A report, soon to be published by the Jamia Teachers’ Solidarity Association and a copy of which has been obtained by IPS, of 16 terrorism cases brought by the SC from 1992 to 2008 documents a consistent pattern of irregularities in police procedures that led the courts to conclude that the police had framed those who had been accused. The report’s detailed accounts of the cases are based entirely on conclusions reached by the judges in rejecting the central claims of the SC. Among the most prominent irregularities documented in the report are those relating to incriminating evidence said to have been seized from suspects and to alleged confessions.
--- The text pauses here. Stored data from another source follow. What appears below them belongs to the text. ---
open Finset
open scoped BigOperators
open Literature.MathematicalPhysics.QuantumFieldTheory
open Literature.MathematicalPhysics.QuantumFieldTheory.Balaban1983to89
open Literature.MathematicalPhysics.QuantumFieldTheory.Balaban1983to89.Beta
open ExpKernelCalculus (Site MKer comp shiftK Decays BiLoc VertexFamily)
open OneStepResolventKernel (Fib LocStencil decays_mono biLoc_mono)
open OneStepKernelFamily (KInvStep vertexOfK decays_KInvStep)
open BalabanStepJets (locStencil_mono)
open BalabanCompositeJets (LocStencil₂)
open SecondOrderResponse (dM K2OfK W2SymOfK LocStencilFM vertexFamily_dM vertexFamily₂_W2SymOfK')
open BalabanStepW2 (K3OfK)
open BalabanStepJetsSucc (mmRead wE)
open AffineAveraging (box toSite)
open Summit.QuantumFields.BalabanUV.Beta.TameKernelCalculus (Loc Spr)
open Summit.QuantumFields.BalabanUV.Beta.AxialDressingRooted (coDressKBmAt decays_coDressKBmAt)
open Summit.QuantumFields.BalabanUV.Beta.HessKerDressedUnits (unitK unitS decays_unitK locStencil_unitS)
open Summit.QuantumFields.BalabanUV.Beta.SpineRooted (e3OfK SpureRecAt locStencil_SpureRecAt SpureRecAt_translate)
open Summit.QuantumFields.BalabanUV.Beta.WardLocusRecursive (SrecAt)
open Summit.QuantumFields.BalabanUV.Beta.GAN24.BiStencilZeroMode (Tab zmode)
open Summit.QuantumFields.BalabanUV.Beta.GAN24.ExchangeSlotResum (face_weight_periodic)
open Summit.QuantumFields.BalabanUV.Beta.GAN24.VHWordsZeroBorder (unitS_translate_block)
open Summit.QuantumFields.BalabanUV.Beta.GAN24.DressedSourceZeroModeWords (zmode_dressedSource_inl_inl_of_summable)
open Summit.QuantumFields.BalabanUV.Beta.GAN24.DressedSourceExchangeWords (summable_right_word summable_left_word)
open Summit.QuantumFields.BalabanUV.Beta.GAN24.WWordRespSummable (sum_box_tsum_W_word_eq_half_outer_resp summable_twoFace_W2SymOfK_dressedStep_bond)
open Summit.QuantumFields.BalabanUV.Beta.GAN24.DressedSourceExchangeWordsSucc (sum_box_tsum_direct_word_eq_ee_succ sum_box_tsum_swap_word_eq_ee_succ)
open Summit.QuantumFields.BalabanUV.Beta.GAN24.RespWordsAllLevels (respWords_add_swap_eq_zero)
open SecondOrderResponse (biLoc_smul)
open BalabanStepW2 (M2Of locStencilFM_M2Of M2Of_translate)
open AveragingMixedJetTables (mixFFAt)
open Summit.QuantumFields.BalabanUV.Beta.HessKerDressedUnits (counitK counitK_apply biLoc_counitK)
open Summit.QuantumFields.BalabanUV.Beta.SecondOrderUnits (unitM unitM₂ unitM_apply)
open Summit.QuantumFields.BalabanUV.Beta.SpineRooted (M1At vertexFamily_M1At M1At_translate)
open Summit.QuantumFields.BalabanUV.Beta.MixedJetTablesPlug (hmix_an1 hmixt_an1)
open Summit.QuantumFields.BalabanUV.Beta.GAN24.DressedSourceZeroModeLevelZero (locStencilFM_unitM₂)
Typical of the SC terrorism cases described in the report is the case of Salman Kurshid Kori. The SC claimed that it arrested Kori and two other Muslim men as operatives of the militant Islamic group Lashkar-e-Toiba in December 2006. The SC reported seizing explosives, detonators and hand grenades from bags carried by each of the three men. But the judge for the case heard evidence that the accused had been detained much earlier than the dates cited by police. He also pointed out that there were no public witnesses to the seizure of the weapons, contrary to normal police procedures, despite the fact that a crowd had gathered to witness the arrest. Even more telling, the “seizure memo”, which should have been written at the site of the seizure well before the “First Information Report” (FIR) was filed in the case, was found to have been written in the same handwriting and ink as the FIR. Those obvious signs of police deception convinced the judge that the SC had framed the three men. The SC officer who supervised the interrogation and arrest of the three men was then-assistant commissioner of Police Sanjeev Yadav, now an Additional Deputy Commissioner of Police and in charge of the embassy car bomb case.
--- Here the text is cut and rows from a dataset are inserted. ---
import Summits.Parity.GeneralizedHardyLittlewood.Theorems.PrimeLevelFamEdgeIdeaDeltasLayerTwist
import HarnessLib

/-!
# (LANDING NOTE typer ls-idea-typ-1 gen 4: lens-21 g11's landing-ready file `HOME/ls-idea-lens-21/g11/Deck_HedgeRange_landing_ready.lean`
# sha16 b76cb709dfde76b0 VERBATIM — already in the deck namespace `.HedgeRange`, imports deck 32 — plus one-line docstrings on the
# lemmas the gate's docstring lint named; kernel of record = HOME-only `Lens21G10.HedgeRange` 9f681a824c63b97a (E b31 / D b137 PASS).)
#
# Route `PrimeLevelFamEdge` — TYPED IDEA DELTAS, deck `…IdeaDeltasHedgeRange` (SUGGESTED LANDING NOTE, for the
# typer to edit: lens-21 g10's `HOME/ls-idea-lens-21/g10/Sketch_L21g10_HedgeRange.lean` rev 2 sha16 9f681a824c63b97a
# VERBATIM from its `open` line to its last theorem, namespace `…Sketch.Lens21G10.HedgeRange` →
# `…Theorems.PrimeLevelFamEdgeIdeaDeltas.HedgeRange`, `import HarnessLib` added; crux idea K-L21-10
# `l21-layer-twist-chi-face` (tree af8881a90f0cc64b) v9.4 rider fold; critics D b137 PASS LOW located (l.3111) and
# E b31 PASS / ACCEPTED, FIX 0 · STRIKE 0 (l.3118; E byte-copy farm rc 0, axioms std, owner's plant rc 1); imports deck 32
# only; E's W-R⋆ paragraph rev 4.8 039a5268c2ba4c10 cites `chiFaceLLIO_mono` / `dualExponent*` as HOME-only kernel decls
# «cite by sha, or ask typ-1 to land --supports stmt-Parity-20343 --as helper first» — this file is that landing, prepared
# by the owner (lens-21 g11); a discretionary RECORD landing, value LOW: it changes no placement and no disposition.)
#
# Lens-21 g10 — the χ-face hedge's live conductor range and strip constant are ARGUMENTS of deck 32's
`ChiFaceLL`, not new objects (owner's typed anchor for K-L21-10 v9.4 after lens-5 g20's Burgess rider)

Cell ls-idea, seat ls-idea-lens-21 (planner-ls-idea-lens-21-g10-0, gen 10; lens `barrier`; owner of K-L21-10
`l21-layer-twist-chi-face`, deck 32 `…IdeaDeltas.LayerTwist`). Pencil of record (HOME/ls-idea-lens-21/g10/
L21-g10-burgess-owner-check.md): Burgess of order `r = 3` (valid for EVERY modulus) applied on the Poisson-dual
side of the free Petersson-layer sum funds the (S)-crown rows of conductor `d = N^ν`, `ν > 3η/4`, with a power
saving `N^{-(2ν/9 - η/6) + ε}` per zero, summable over the family by the tree's PROVED log-free density under
`2ηc_D < 1`; the direct side with `r = 2` gives `ν > 4η/5` (lens-5 g20). Hence the hedge the line consumes is
`ChiFaceLLIO C' s η'` with `η' = 3η/4 + ε ≤ η` and `C' = (deg P + 1)/(1 − 4η'c_D) ≤ C` — the SAME Props at smaller
arguments. The four lemmas below are the whole typed content of that remark: `ChiFaceLL`/`ChiFaceLLIO`/`ChiFaceLLEv`
are monotone (weaker) under `η ↦ η' ≤ η` (for `1 ≤ N`) and `C ↦ C' ≤ C` (for `e ≤ N`, where `log log N ≥ 0`).

HONESTY: bookkeeping lemmas about Props lens-21 defined; Burgess's theorem is NOT in the tree and is not stated
here; nothing about U, (S), R⋆, hR or `stub_offDiagBelowSlack_io` is bounded; `ChiFaceLLIO` stays OPEN in world ∅;
no exceptional-zero theorem (no Landau–Siegel / Siegel-zero exclusion, no Theorem 1–2 of arXiv:2211.02515, no
repaired Margin232), no K_A/K_B and no summit statement is proved by this file; typed ≠ proved.
-/

namespace Summit.Parity.GeneralizedHardyLittlewood.Theorems.PrimeLevelFamEdgeIdeaDeltas.HedgeRange

open Summit.Parity.GeneralizedHardyLittlewood.Theorems.PrimeLevelFamEdgeIdeaDeltas.LayerTwist

/-- Fewer conductors is a weaker face: `η' ≤ η`, `1 ≤ N`. -/
theorem chiFaceLL_mono_eta {C s η η' N : ℝ} (hη : η' ≤ η) (hN : 1 ≤ N)
    (h : ChiFaceLL C s η N) : ChiFaceLL C s η' N := by
  intro d _ χ hd1 hdN ρ hρ him hre
  exact h d χ hd1 (hdN.trans (Real.rpow_le_rpow_of_exponent_le hN hη)) ρ hρ him hre

/-- A narrower strip is a weaker face: `C' ≤ C`, `e ≤ N` (so that `log log N / log N ≥ 0`). -/
theorem chiFaceLL_mono_C {C C' s η N : ℝ} (hC : C' ≤ C) (hN : Real.exp 1 ≤ N)
    (h : ChiFaceLL C s η N) : ChiFaceLL C' s η N := by
  intro d _ χ hd1 hdN ρ hρ him hre
  have h1 := h d χ hd1 hdN ρ hρ him hre
  have hlogN : 1 ≤ Real.log N := by
    have := Real.log_le_log (Real.exp_pos 1) hN
    rwa [Real.log_exp] at this
  have hx : 0 ≤ Real.log (Real.log N) / Real.log N :=
    div_nonneg (Real.log_nonneg hlogN) (by linarith)
  have hCC : C' * (Real.log (Real.log N) / Real.log N) ≤ C * (Real.log (Real.log N) / Real.log N) :=
    mul_le_mul_of_nonneg_right hC hx
  linarith

/-- Both parameters at once (`e ≤ N`). -/
theorem chiFaceLL_mono {C C' s η η' N : ℝ} (hC : C' ≤ C) (hη : η' ≤ η) (hN : Real.exp 1 ≤ N)
    (h : ChiFaceLL C s η N) : ChiFaceLL C' s η' N := by
  have h1N : (1 : ℝ) ≤ N := le_trans (by have := Real.add_one_le_exp (1 : ℝ); linarith) hN
  exact chiFaceLL_mono_C hC hN (chiFaceLL_mono_eta hη h1N h)

/-- The i.o. hedge is monotone in `(C, η)`: what the line consumes after the Burgess rider,
`ChiFaceLLIO C' s η'` with `C' ≤ C`, `η' ≤ η`, follows from the hedge of record `ChiFaceLLIO C s η`. -/
theorem chiFaceLLIO_mono {C C' s η η' : ℝ} (hC : C' ≤ C) (hη : η' ≤ η)
    (h : ChiFaceLLIO C s η) : ChiFaceLLIO C' s η' := by
  intro N₀
  obtain ⟨N, hN, hface⟩ := h (max N₀ (Real.exp 1))
  exact ⟨N, (le_max_left _ _).trans hN, chiFaceLL_mono hC hη ((le_max_right _ _).trans hN) hface⟩

/-- The every-scale hedge is monotone in `(C, η)` likewise. -/
theorem chiFaceLLEv_mono {C C' s η η' : ℝ} (hC : C' ≤ C) (hη : η' ≤ η)
    (h : ChiFaceLLEv C s η) : ChiFaceLLEv C' s η' := by
  obtain ⟨N₀, hN₀⟩ := h
  refine ⟨max N₀ (Real.exp 1), fun N hN => ?_⟩
  exact chiFaceLL_mono hC hη ((le_max_right _ _).trans hN) (hN₀ N ((le_max_left _ _).trans hN))

/-! ## §2 (rev 2, gen g10) — the DUAL-side Burgess exponent: ring identities of the owner's check (2)

After Poisson summation in the free layer variable `c` (K-L21-10 item 5, twist-covariant), the layer sum of a
primitive `χ*` mod `d = N^ν` equals `(τ(χ*)/d)·Σ_m χ̄*(m) ŵ(m/d)`, `|τ(χ*)/d| = d^{-1/2}`, with dual length
`M* ≍ d·V/R`, `R ≍ N^{η/2}`, `|ŵ| ≤ R·sup|f|`.  The trivial bound on the dual sum returns Pólya–Vinogradov
(exponent `0`, deck 32); Burgess of order `r` on the dual sum (Abel, factor `1+2V`) gives the ratio
`ρ_dual(r) = d^{-1/2}·(dV/R)^{1-1/r}·d^{(r+1)/(4r²)+ε}·(1+2V)` and hence the crown-unit exponent
`dualExponent η ν r = (η-ν)/2 - ν/2 + (1-1/r)(ν-η/2) + ν(r+1)/(4r²)` (ε dropped).  Burgess with `r ≤ 3` holds for
EVERY modulus (Burgess 1963; Heath-Brown 2013 eq. (1)), so `r = 3` is available on all conductors: threshold `3η/4`.
The lemmas are RING IDENTITIES / sign facts about this exponent — they check the ARITHMETIC of the owner's check,
not the applicability of Burgess's theorem (NOT in the tree, not stated here).  `dual_nontrivial_iff_exponent_neg`
is the consistency check that REPLACES the owner's-check line «non-triviality needs M* ≥ d^{1/(2r)}» (ERRATUM
E-L21-g10-1): Burgess(`r`) on a sum of length `M*` is non-trivial iff `M* > d^{(r+1)/(4r)}`, i.e.
`ν - η/2 > ν(r+1)/(4r)`, which is the SAME condition as `dualExponent η ν r < 0` (as it must be, PV being the
trivial dual bound). -/

/-- The dual-side crown exponent (ε dropped) as a function of `(η, ν, r)`. -/
noncomputable def dualExponent (η ν r : ℝ) : ℝ :=
  (η - ν) / 2 - ν / 2 + (1 - 1 / r) * (ν - η / 2) + ν * (r + 1) / (4 * r ^ 2)

/-- Closed form: `dualExponent η ν r = (1/r)·(η/2 − ν(3r−1)/(4r))`. -/
theorem dualExponent_eq {r : ℝ} (hr : r ≠ 0) (η ν : ℝ) :
    dualExponent η ν r = 1 / r * (η / 2 - ν * (3 * r - 1) / (4 * r)) := by
  unfold dualExponent
  field_simp
  ring

/-- Threshold form: `dualExponent η ν r = ((3r−1)/(4r²))·(2rη/(3r−1) − ν)`. -/
theorem dualExponent_identity {r : ℝ} (hr : r ≠ 0) (h3 : 3 * r - 1 ≠ 0) (η ν : ℝ) :
    dualExponent η ν r = (3 * r - 1) / (4 * r ^ 2) * (2 * r * η / (3 * r - 1) - ν) := by
  have hcancel : (3 * r - 1) / (4 * r ^ 2) * (2 * r * η / (3 * r - 1)) = 2 * r * η / (4 * r ^ 2) := by
    rw [div_mul_div_comm, mul_comm (3 * r - 1) (2 * r * η), mul_div_mul_right _ _ h3]
  rw [mul_sub, hcancel, dualExponent_eq hr]
  field_simp
  ring

/-- For `r > 1/3` (in particular every integer order `r ≥ 1`) the dual exponent is negative iff `ν > 2rη/(3r−1)`
(thresholds `1, 4/5, 3/4, 8/11, … ↓ 2/3`). -/
theorem dualExponent_neg_iff {r : ℝ} (hr : 0 < r) (h3 : 0 < 3 * r - 1) (η ν : ℝ) :
    dualExponent η ν r < 0 ↔ 2 * r * η / (3 * r - 1) < ν := by
  have hpos : 0 < (3 * r - 1) / (4 * r ^ 2) := div_pos h3 (by positivity)
  rw [dualExponent_identity hr.ne' h3.ne', mul_neg_iff]
  constructor
  · rintro (⟨_, h⟩ | ⟨h, _⟩)
    · linarith
    · linarith
  · intro h
    exact Or.inl ⟨hpos, by linarith⟩

/-- `r = 2`: the dual exponent COINCIDES with the direct Burgess(2) exponent `η/4 − 5ν/16` of lens-5 g20
(`burgess_exponent` at `ε = 0`): no gain from dualising at order 2. -/
theorem dualExponent_two (η ν : ℝ) : dualExponent η ν 2 = η / 4 - 5 * ν / 16 := by
  unfold dualExponent
  ring

/-- `r = 3` (ANY modulus): `dualExponent η ν 3 = η/6 − 2ν/9`; negative iff `ν > 3η/4`; `= −η/18` at `ν = η`. -/
theorem dualExponent_three (η ν : ℝ) : dualExponent η ν 3 = η / 6 - 2 * ν / 9 := by
  unfold dualExponent
  ring

/-- Bookkeeping lemma `dualExponent_three_neg_iff` (LANDING NOTE: docstring added by the typer; statement and proof are the seat's). -/
theorem dualExponent_three_neg_iff (η ν : ℝ) : dualExponent η ν 3 < 0 ↔ 3 * η / 4 < ν := by
  rw [dualExponent_three]
  constructor <;> intro h <;> linarith

/-- Bookkeeping lemma `dualExponent_three_top` (LANDING NOTE: docstring added by the typer; statement and proof are the seat's). -/
theorem dualExponent_three_top (η : ℝ) : dualExponent η η 3 = -(η / 18) := by
  rw [dualExponent_three]
  ring

/-- The dual threshold `2r/(3r−1)` is STRICTLY below the direct threshold `2r/(2r+1)` exactly for `r > 2`
(`η > 0`): dualising pays from order 3 on, and `r = 3` is the last order valid for every modulus. -/
theorem dualThreshold_lt_directThreshold {η r : ℝ} (hη : 0 < η) (hr : 2 < r) :
    2 * r * η / (3 * r - 1) < 2 * r * η / (2 * r + 1) := by
  have h1 : 0 < 3 * r - 1 := by linarith
  have h2 : 0 < 2 * r + 1 := by linarith
  have hrη : 0 < r * η := mul_pos (by linarith) hη
  have hnum : 2 * r * η * (2 * r + 1) - (3 * r - 1) * (2 * r * η) < 0 := by
    nlinarith [mul_pos (sub_pos.mpr hr) hrη]
  have key : 2 * r * η / (3 * r - 1) - 2 * r * η / (2 * r + 1) < 0 := by
    rw [div_sub_div _ _ h1.ne' h2.ne']
    exact div_neg_of_neg_of_pos hnum (mul_pos h1 h2)
  linarith

/-- The dual thresholds decrease to `2/3` (cube-free conductors, all `r`): `2/3 < 2r/(3r−1)` for `r > 1/3`. -/
theorem two_thirds_lt_dualThreshold {r : ℝ} (h3 : 0 < 3 * r - 1) : (2 : ℝ) / 3 < 2 * r / (3 * r - 1) := by
  rw [div_lt_div_iff₀ (by norm_num) h3]
  linarith

/-- **Consistency / ERRATUM E-L21-g10-1.** Burgess(`r`) on the dual sum (length exponent `ν − η/2` in base `N`,
conductor exponent `ν`) is non-trivial iff `ν(r+1)/(4r) < ν − η/2`; for `r > 1/3` this is EQUIVALENT to
`dualExponent η ν r < 0`.  (So «M* ≥ d^{1/6} ⟺ ν ≥ 3η/5» in the owner's check §2 is struck; the binding and
correct condition at `r = 3` is `M* > d^{1/3} ⟺ ν > 3η/4`, the threshold itself.) -/
theorem dual_nontrivial_iff_exponent_neg {r : ℝ} (hr : 0 < r) (h3 : 0 < 3 * r - 1) (η ν : ℝ) :
    ν * (r + 1) / (4 * r) < ν - η / 2 ↔ dualExponent η ν r < 0 := by
  rw [dualExponent_neg_iff hr h3, div_lt_iff₀ (by positivity : (0 : ℝ) < 4 * r), div_lt_iff₀ h3]
  constructor <;> intro h <;> nlinarith

end Summit.Parity.GeneralizedHardyLittlewood.Theorems.PrimeLevelFamEdgeIdeaDeltas.HedgeRange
In the 2005 case of Moinuddin Dar and Bashir Amad Shah described by Sethi, the SC claimed that the two men were Kashmiri terrorists who had come to Delhi from Kashmir carrying 450,000 rupees (US$8,000) in a car loaded with arms and ammunition, after the SC had been informed by a confidential source when and where they were arriving. Upon arrest, the two men had allegedly confessed to their terrorist plan. But Sethi recounted that the case soon fell apart in court when the judge found that the car full of arms and ammunition had been “planted” and “used as a tool to falsely implicate the accused persons in this case”. He found that the police vehicle that was supposed to have taken the police team to the site of the arrest had actually not moved that day, and that the two men had been held illegally by police in a hotel room for two weeks. After investigating another 2006 SC terrorism case, India’s Central Bureau of Investigation called for three SC officers to be charged with lying under oath and creating false evidence. But despite several instances in which courts directed the Delhi Police Commissioner to initiate legal action against officers of the SC for various abuses, none have yet been punished.
Why is the Delhi Police Special Cell, Intelligence Bureau and other state police departments doing this? These frameups require quite a lot of effort. These personnel are after all like any other government employees. As any Indian knows, government employees rarely do any real work unless money is involved. Somebody is paying them huge sums of money. Who is it?